Showing posts with label homeowners association. Show all posts
Showing posts with label homeowners association. Show all posts

Friday, March 30, 2007

The Heights We Go To



Photo credit-Bob Reck

In a story out of North Carolina that will sound familiar to all who have lived in suburban America, a local homeowner's association has forbidden an owner to put up a 6 foot fence (which is prohibited under their covenant).

What's unusual (probably not to most reading this list, but in general) is that the reason the homeowners wanted to put up a higher than allowed fence was to keep their young autistic son from eloping from their yard.

This is one of those common problems that we often have to face. In our family, we decided to put dead bolt locks on all of our outside doors (as well as our mudroom door) in order to keep Buddy Boy from eloping when he was younger. This is against our local building code, and if the city catches us, we'll likely be forced to remove them (our local code says that there must be a latch on the inside that can release the lock). While we appreciate that we put ourselves at slightly increased risk of not being able to get out of the house if there is a fire, for us the overwhelming problem was of having our son run out of the house, which unfortunately sits on a relatively busy street. We compensate for the fire scenario by having keys placed up high near the doors.
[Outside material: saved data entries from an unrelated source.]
/-!
# Route `KLProgramme` — crux K3 ENGINE (stmt-HubbardSuperconductivity-20437), row (X) BY TYPE over the SO one-call «95v3» WITH THE A PRIORI MEMBER ROWS IN GRID CURRENCY —
# `A24a1G14.stub_engine_exports_of_class5RowsCapGridSO` (twin of ✓ p730811 over the second-order BASE; pin v9+ slot candidate)
# (cell gate-hubbard-kl, seat hubbard-kl-k3c1-p1 g23; pen (R506)(A))

`h5g′ : ∀ P R, P.WF → R.WF2 → ∃ X₂ u mA, (∀ Q cc, 0 < u Q cc) ∧ hmA ∧ hbaseG′ ∧ hsucc[klCTcap8, 1/5] ∧ hexportG` with `hbaseG′` = `hbase`'s binders →
`(U + (klScaleZeroValC R + klTransferC R)·U² ≤ mA U) ∧ (∀ k k′ ∈ klBall, ‖E₂[s_{0,j}] − E₂[s_{0,j′}]‖ ≤ X₂·klIdxMass 0 j′·U²) ∧ ((X₂·U² + (56/(5·6047))·klTransferC R·klScaleZeroThetaC R·U³)·ms
+ 4(mA U)²·ms ≤ (1/5)·klCTcap8·(Klam U)²·ms)` (a priori rows by `klmx_memberArray_zero_le_klEng`), `hexportG` = pinned grid kernel norms + binomial row (`klmx_memberArray_le_gridBinomial`).
Bookkeeping; producer rows NOT asserted; nothing asserts row (X), any stub, K3, U₀, the window or superconductivity.  0 kit · 0 lit.  [cite: BenfattoGiulianiMastropietro2006]
-/

noncomputable section

namespace Summit.HubbardSuperconductivity.HubbardSuperconductivity.Theorems.EngineV8.A24a1G14

set_option linter.dupNamespace false -- summit = problem name (single-conjunct summit), D-0017

open Finset Matrix Set Literature.MathematicalPhysics.QuantumLattice Literature.Probability.LatticeModels GrassmannAlgebra
open Literature.MathematicalPhysics.QuantumLattice.FermiRG
open Summit.HubbardSuperconductivity.HubbardSuperconductivity.Theorems.KLProgrammeCooperResummation
open Summit.HubbardSuperconductivity.HubbardSuperconductivity.Theorems.KLProgrammeLegKernels
open Summit.HubbardSuperconductivity.HubbardSuperconductivity.Theorems.TwoPointAssembly
open Summit.HubbardSuperconductivity.HubbardSuperconductivity.Theorems.DispersionFlow
open Summit.HubbardSuperconductivity.HubbardSuperconductivity.Theorems.KLRegimeWick
open Summit.HubbardSuperconductivity.HubbardSuperconductivity.Theorems.KLRegimeSplit
open Summit.HubbardSuperconductivity.HubbardSuperconductivity.Theorems.EngineV8

section RowXGrid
In the incident in the article:

...Michele and Rene Guyader hoped to build a 6-foot fence to keep their fast-growing boy from falling into a sewage drain hole at the back of their steeply sloping lot. The homeowners association of their Clayton subdivision turned them down. ...

One would think that your neighbors would execute some common sense and sensibility, but unfortunately this is usually in short supply in these local situations. Some of the biggest tyrants are to be found in positions of power in these local homeowners associations.

The homeowners association was asked by a reporter to respond:

Bailey, the architectural review committee member in the Guyaders' neighborhood, said he was not fully aware of the son's condition until contacted by a reporter. He would consider a 4-foot-tall fence, topped with a see-through lattice.

The Guyaders aren't sure yet that will work. They argue an exception to the covenant is warranted because they didn't know of their son's condition before moving into Cobblestone subdivision about a year ago.

I know Buddy Boy would make short work of a "see through lattice" if he really wanted to get over a fence.

"A man's home is his castle" is the old saying. Nowadays, that holds true only if the government doesn't have a tax lien on the house, you've complied with all local building codes, and the increasingly ominous homeowners covenants, which can dictate all sorts of things which you can and can't do to your house, including what color you can paint it. I've never lived in a place where I had to sign one of these things, and I hope to never have to.

I also hope that there will come a time when common sense prevails, and people can make common sense modifications to their own house when they need to for the safety of one of the occoupants.